Oh, turns out that multiplot is just created by source code. Have saved it as multiplot.R in the EDA folder
library(grid)
multiplot(p1, p100, p1000, cols = 3)
## Error: could not find function "multiplot"
multiplot(p1, p100, p1000, rows = 3)
## Error: could not find function "multiplot"
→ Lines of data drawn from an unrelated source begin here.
import Mathlib
import Summits.ValiantsHypothesis.ValiantsHypothesis.Theorems.GrenetZeonHessianRankCodimTwoCharPTransfer
import Summits.ValiantsHypothesis.ValiantsHypothesis.Theorems.GrenetZeonHessianRankCodimTwoBorderFrobeniusEval
import Summits.ValiantsHypothesis.ValiantsHypothesis.Theorems.GrenetZeonHessianRankCodimTwoBorderBlockTable
import Summits.ValiantsHypothesis.ValiantsHypothesis.Theorems.GrenetZeonHessianRankCodimTwoBorderPrimeWindow
import HarnessLib

/-!
# Crux `GrenetZeon.HessianRankCodimTwo` (stmt-ValiantsHypothesis-8061), line `good_plane`,
# stub `stub_goodPlanes` (all large `n`): ASSEMBLY of the bordered Latin plane (file 7 of
# `BorderedLatinAllN.md` §5, interface `BorderInterfaces.md` §3)

For `n = 3p + r` (`p` prime, `1 ≤ r ≤ p - 3`) the core non-vanishing `(★★)` `BordCoreNonvanishing p r`
("at every point of the bordered Latin plane on the permanental hypersurface at least five of the nine
core block values are non-zero", `…BorderDefs.lean`) follows from three inputs:

* (TABLE, LANDED, val-width-8061-p1 g2) on the plane, `per = 0 ⟹ Φ(a) = 0`
  (`eval_perPoly_bordPoint_eq_zero_iff_bordPhi`, `…BorderTable.lean`) and `h_{IJ}(a) = 0 ⟹ Ψ_{IJ}(a) = 0`
  (`bordBlockValue_eq_zero_iff_bordPsi`, `…BorderBlockTable.lean`);
* (CONGRUENCES, LANDED, `…BorderFrobeniusEval.lean`) over a field of characteristic `p`:
  `Φ(w) = 0 ⟹ F(w) = 0 ∨ W(w) = 0` (`curve_of_aeval_bordPhi_eq_zero`) and `Ψ_{IJ}(w) = 0 ⟹ DEAD(I,J)`
  (`dead_of_aeval_bordPsi_eq_zero`: `P_d(w) = 0 ∨ w_d = 0 ∨ w_d W = U_I V_J ∨ w_d W = (r+1)·U_I V_J`, `d = J - I`);
* (DEATHS, val-width-8061-p3 g2, `…BorderDeaths`; hypothesis `hD` here in the literal shape of
  `BorderInterfaces.md` §2) over a field of characteristic `p`, at a point `x ≠ 0` of the curve
  `F = 0 ∨ W = 0`, at most FOUR of the nine pairs `(I, J)` are dead (for any `c ≠ 0` in place of `r+1`).

`bordCoreNonvanishing_of_deaths` does the assembly: reduce the common zero of `Φ` and the vanishing
`Ψ_{IJ}` modulo `p` (`le_card_ne_zero_of_charP`, `…CharPTransfer.lean`, homogeneity from
`…BorderFrobeniusEval.lean`), read the congruences, count `9 - 4 = 5`.  `goodPlanes_of_deaths` then feeds
p3's `goodPlanes_of_bordCoreNonvanishing'` (`…BorderPrimeWindow.lean`): GIVEN
the death count for all large primes, `GoodPlane n` holds for all large `n` — the registered stub
`stub_goodPlanes`, unfolded.  The one remaining hypothesis `hD` is exactly what `…BorderDeaths` (p3) +
`…BorderCert*` (lead) are landing; the unconditional `bordCoreNonvanishing_of_large_prime` of
`BorderInterfaces.md` §3 is then a short instantiation.  VP ≠ VNP is not moved by anything here (the crux feeds only the
constant-factor bound `TwoDimCoefficients`).
-/

noncomputable section

open MvPolynomial Finset
open Literature.Computability.AlgebraicComplexity

-- single-conjunct layout `Summits/ValiantsHypothesis/ValiantsHypothesis`: duplicated namespace by design
set_option linter.dupNamespace false

namespace Summit.ValiantsHypothesis.ValiantsHypothesis.Theorems.GrenetZeonHessianRankCodimTwo

section Assembly

variable {p r : ℕ}

/-- **Characteristic-`p` count ⟹ five live forms.**  Over a field `L` of characteristic `p`
(`p` prime, `1 ≤ r ≤ p - 3`): if at every `x ≠ 0` on the curve `F = 0 ∨ W = 0` at most four pairs are
dead (hypothesis `hD`, the shape of `bord_deaths_le_four` with `c := r + 1`), then at every `w ≠ 0` with
`Φ(w) = 0` at least five of the nine `Ψ_{IJ}(w)` are non-zero. [folklore] -/
theorem five_le_card_aeval_bordPsi_ne_zero (hp : p.Prime) (hr1 : 1 ≤ r) (hr : r + 3 ≤ p)
    {L : Type*} [Field L] [CharP L p] [DecidableEq L]
    (hD : ∀ (c : L), c ≠ 0 → ∀ x : Fin 3 → L, x ≠ 0 →
        (x 0 ^ 3 + x 1 ^ 3 + x 2 ^ 3 + 3 * (x 0 * x 1 * x 2) = 0 ∨ aeval x (bordEnt ℤ none none) = 0) →
        (Finset.univ.filter fun IJ : Fin 3 × Fin 3 =>
            (x (IJ.2 - IJ.1) = 0 ∨ x (IJ.2 - IJ.1) ^ 2 + x (IJ.2 - IJ.1 + 1) * x (IJ.2 - IJ.1 + 2) = 0) ∨
            x (IJ.2 - IJ.1) * aeval x (bordEnt ℤ none none) =
              aeval x (bordEnt ℤ (some IJ.1) none) * aeval x (bordEnt ℤ none (some IJ.2)) ∨
            x (IJ.2 - IJ.1) * aeval x (bordEnt ℤ none none) =
              c * (aeval x (bordEnt ℤ (some IJ.1) none) * aeval x (bordEnt ℤ none (some IJ.2)))).card ≤ 4)
    (w : Fin 3 → L) (hw : w ≠ 0) (hΦw : aeval w (bordPhi ℤ p r) = 0) :
    5 ≤ (Finset.univ.filter fun IJ : Fin 3 × Fin 3 => aeval w (bordPsi ℤ p r IJ.1 IJ.2) ≠ 0).card := by
  classical
  haveI : Fact p.Prime := ⟨hp⟩
  have hrp : r < p := by omega
  -- the curve
  have hcurve := curve_of_aeval_bordPhi_eq_zero p hrp w hΦw
  rw [← aeval_bordEnt_w w] at hcurve
  -- `c = r + 1 ≠ 0` in characteristic `p > r + 1`
  have hc : ((r + 1 : ℕ) : L) ≠ 0 := by
    intro h
    rw [CharP.cast_eq_zero_iff L p] at h
    have := Nat.le_of_dvd (by omega) h
    omega
  have hdead := hD ((r + 1 : ℕ) : L) hc w hw hcurve
  -- the vanishing `Ψ_{IJ}(w)` are dead pairs
  have hsub : (Finset.univ.filter fun IJ : Fin 3 × Fin 3 => aeval w (bordPsi ℤ p r IJ.1 IJ.2) = 0) ⊆
      Finset.univ.filter fun IJ : Fin 3 × Fin 3 =>
        (w (IJ.2 - IJ.1) = 0 ∨ w (IJ.2 - IJ.1) ^ 2 + w (IJ.2 - IJ.1 + 1) * w (IJ.2 - IJ.1 + 2) = 0) ∨
        w (IJ.2 - IJ.1) * aeval w (bordEnt ℤ none none) =
          aeval w (bordEnt ℤ (some IJ.1) none) * aeval w (bordEnt ℤ none (some IJ.2)) ∨
        w (IJ.2 - IJ.1) * aeval w (bordEnt ℤ none none) =
          ((r + 1 : ℕ) : L) * (aeval w (bordEnt ℤ (some IJ.1) none) * aeval w (bordEnt ℤ none (some IJ.2))) := by
    intro IJ hIJ
    simp only [Finset.mem_filter, Finset.mem_univ, true_and] at hIJ ⊢
    rcases dead_of_aeval_bordPsi_eq_zero p hr1 (by omega) w IJ.1 IJ.2 hIJ with h | h | h | h
    · exact Or.inl (Or.inr h)
    · exact Or.inl (Or.inl h)
    · exact Or.inr (Or.inl h)
    · exact Or.inr (Or.inr h)
  have hzero : (Finset.univ.filter fun IJ : Fin 3 × Fin 3 =>
      aeval w (bordPsi ℤ p r IJ.1 IJ.2) = 0).card ≤ 4 := (Finset.card_le_card hsub).trans hdead
  have hsplit := Finset.card_filter_add_card_filter_not (s := (Finset.univ : Finset (Fin 3 × Fin 3)))
    (fun IJ : Fin 3 × Fin 3 => aeval w (bordPsi ℤ p r IJ.1 IJ.2) = 0)
  rw [Finset.card_univ, Fintype.card_prod, Fintype.card_fin] at hsplit
  have : (Finset.univ.filter fun IJ : Fin 3 × Fin 3 => ¬ aeval w (bordPsi ℤ p r IJ.1 IJ.2) = 0) =
      Finset.univ.filter fun IJ : Fin 3 × Fin 3 => aeval w (bordPsi ℤ p r IJ.1 IJ.2) ≠ 0 := rfl
  rw [this] at hsplit
  omega

/-- **ASSEMBLY `(★★)` from the death count.**  Let `p` be prime, `1 ≤ r ≤ p - 3`.  Suppose (DEATHS)
that over every field of characteristic `p`, at every non-zero point of the curve `F = 0 ∨ W = 0`, at most
four of the nine pairs are dead (for every `c ≠ 0`).  Then `BordCoreNonvanishing p r`.  Proof: the table
identities (`eval_perPoly_bordPoint_eq_zero_iff_bordPhi`, `bordBlockValue_eq_zero_iff_bordPsi`) put `a`
on `Φ = 0` and the vanishing block values on `Ψ_{IJ} = 0`; reduce the common zero modulo `p`
(`le_card_ne_zero_of_charP`) and count with `five_le_card_aeval_bordPsi_ne_zero`. [folklore] -/
theorem bordCoreNonvanishing_of_deaths (hp : p.Prime) (hr1 : 1 ≤ r) (hr : r + 3 ≤ p)
    (hD : ∀ (L : Type) [Field L] [CharP L p] [DecidableEq L] (c : L), c ≠ 0 → ∀ x : Fin 3 → L, x ≠ 0 →
        (x 0 ^ 3 + x 1 ^ 3 + x 2 ^ 3 + 3 * (x 0 * x 1 * x 2) = 0 ∨ aeval x (bordEnt ℤ none none) = 0) →
        (Finset.univ.filter fun IJ : Fin 3 × Fin 3 =>
            (x (IJ.2 - IJ.1) = 0 ∨ x (IJ.2 - IJ.1) ^ 2 + x (IJ.2 - IJ.1 + 1) * x (IJ.2 - IJ.1 + 2) = 0) ∨
            x (IJ.2 - IJ.1) * aeval x (bordEnt ℤ none none) =
              aeval x (bordEnt ℤ (some IJ.1) none) * aeval x (bordEnt ℤ none (some IJ.2)) ∨
            x (IJ.2 - IJ.1) * aeval x (bordEnt ℤ none none) =
              c * (aeval x (bordEnt ℤ (some IJ.1) none) * aeval x (bordEnt ℤ none (some IJ.2)))).card ≤ 4) :
    BordCoreNonvanishing p r := by
  classical
  intro hm a ha hper
  have hΦa : aeval a (bordPhi ℤ p r) = 0 :=
    (eval_perPoly_bordPoint_eq_zero_iff_bordPhi (by omega) a).mp hper
  have h5 := le_card_ne_zero_of_charP (σ := Fin 3) (ι := Fin 3 × Fin 3) (bordPhi ℤ p r)
    (fun IJ => bordPsi ℤ p r IJ.1 IJ.2) (3 * p + r) (fun _ => 3 * p + r - 2)
    (bordPhi_isHomogeneous (R := ℤ) p r) (fun IJ => bordPsi_isHomogeneous (R := ℤ) p r hm IJ.1 IJ.2) hp 5
    (fun L _ _ _ w hw hΦw => five_le_card_aeval_bordPsi_ne_zero hp hr1 hr (hD L) w hw hΦw) a ha hΦa
  refine h5.trans (Finset.card_le_card fun IJ hIJ => ?_)
  simp only [Finset.mem_filter, Finset.mem_univ, true_and] at hIJ ⊢
  exact fun h0 => hIJ ((bordBlockValue_eq_zero_iff_bordPsi hm a IJ.1 IJ.2).mp h0)

/-- **Good planes for ALL large `n`, from the death count.**  If for all primes `p ≥ p₀` and all
`1 ≤ r ≤ p - 3` the characteristic-`p` death count (DEATHS) holds, then `GoodPlane n` for all large `n` —
the registered `stub_goodPlanes` of `Lines/good_plane.lean`, unfolded (via `bordCoreNonvanishing_of_deaths`
and p3's `goodPlanes_of_bordCoreNonvanishing'`). [folklore] -/
theorem goodPlanes_of_deaths (p₀ : ℕ)
    (hD : ∀ p ≥ p₀, p.Prime → ∀ r : ℕ, 1 ≤ r → r + 3 ≤ p →
      ∀ (L : Type) [Field L] [CharP L p] [DecidableEq L] (c : L), c ≠ 0 → ∀ x : Fin 3 → L, x ≠ 0 →
        (x 0 ^ 3 + x 1 ^ 3 + x 2 ^ 3 + 3 * (x 0 * x 1 * x 2) = 0 ∨ aeval x (bordEnt ℤ none none) = 0) →
        (Finset.univ.filter fun IJ : Fin 3 × Fin 3 =>
            (x (IJ.2 - IJ.1) = 0 ∨ x (IJ.2 - IJ.1) ^ 2 + x (IJ.2 - IJ.1 + 1) * x (IJ.2 - IJ.1 + 2) = 0) ∨
            x (IJ.2 - IJ.1) * aeval x (bordEnt ℤ none none) =
              aeval x (bordEnt ℤ (some IJ.1) none) * aeval x (bordEnt ℤ none (some IJ.2)) ∨
            x (IJ.2 - IJ.1) * aeval x (bordEnt ℤ none none) =
              c * (aeval x (bordEnt ℤ (some IJ.1) none) * aeval x (bordEnt ℤ none (some IJ.2)))).card ≤ 4) :
    ∃ n₀ : ℕ, ∀ n ≥ n₀,
      ∃ w : Fin 3 → (Fin n × Fin n → ℂ), LinearIndependent ℂ w ∧
        ∀ a : Fin 3 → ℂ, a ≠ 0 →
          MvPolynomial.eval (∑ i, a i • w i) (perPoly (Fin n) ℂ) = 0 →
            n ^ 2 < 2 * (hess0 (transl (∑ i, a i • w i) (perPoly (Fin n) ℂ))).rank :=
  goodPlanes_of_bordCoreNonvanishing'
    ⟨p₀, fun p hp hprime r hr1 hr =>
      bordCoreNonvanishing_of_deaths hprime hr1 hr (hD p hp hprime r hr1 hr)⟩

end Assembly

end Summit.ValiantsHypothesis.ValiantsHypothesis.Theorems.GrenetZeonHessianRankCodimTwo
Now reproduce ramesh-37's plot
(pRamesh_1 <- ggplot(data = diamonds, aes(x = price)) + geom_histogram(colour = "black",
binwidth = 1) + xlim) = c(325, 1450) + # facet_grid(Diet ~ .) +
ggtitle("histogram with binwidth 1")
## Error: non-numeric argument to binary operator
# theme(legend.position='none') didn't work.
Now I use qplot
pRamesh_1 <-
qplot(price, data = diamonds, binwidth = 5, xlim = c(326,1450))
pRamesh_1
qplot(price, data = diamonds)
## stat_bin: binwidth defaulted to range/30. Use 'binwidth = x' to adjust this.
p1
pRamesh_5 <-
ggplot(data = diamonds, aes(x=price)) +
geom_histogram(colour="black", binwidth = 5) +
scale_x_continuous(limits = c(326,1450)) + #corrected syntax
ggtitle("histogram with binwidth = 5")
pRamesh_20 <-
ggplot(data = diamonds, aes(x=price)) +
geom_histogram(colour="black", binwidth = 20) +
scale_x_continuous(limits = c(326,1450)) + #corrected syntax
ggtitle("histogram with binwidth = 20")
pRamesh_50 <-
ggplot(data = diamonds, aes(x=price)) +
geom_histogram(colour="black", binwidth = 50) +
scale_x_continuous(limits = c(326,1450)) + #corrected syntax
ggtitle("histogram with binwidth = 50")
multiplot(pRamesh_5, pRamesh_20, pRamesh_50, cols = 1)
## Error: could not find function "multiplot"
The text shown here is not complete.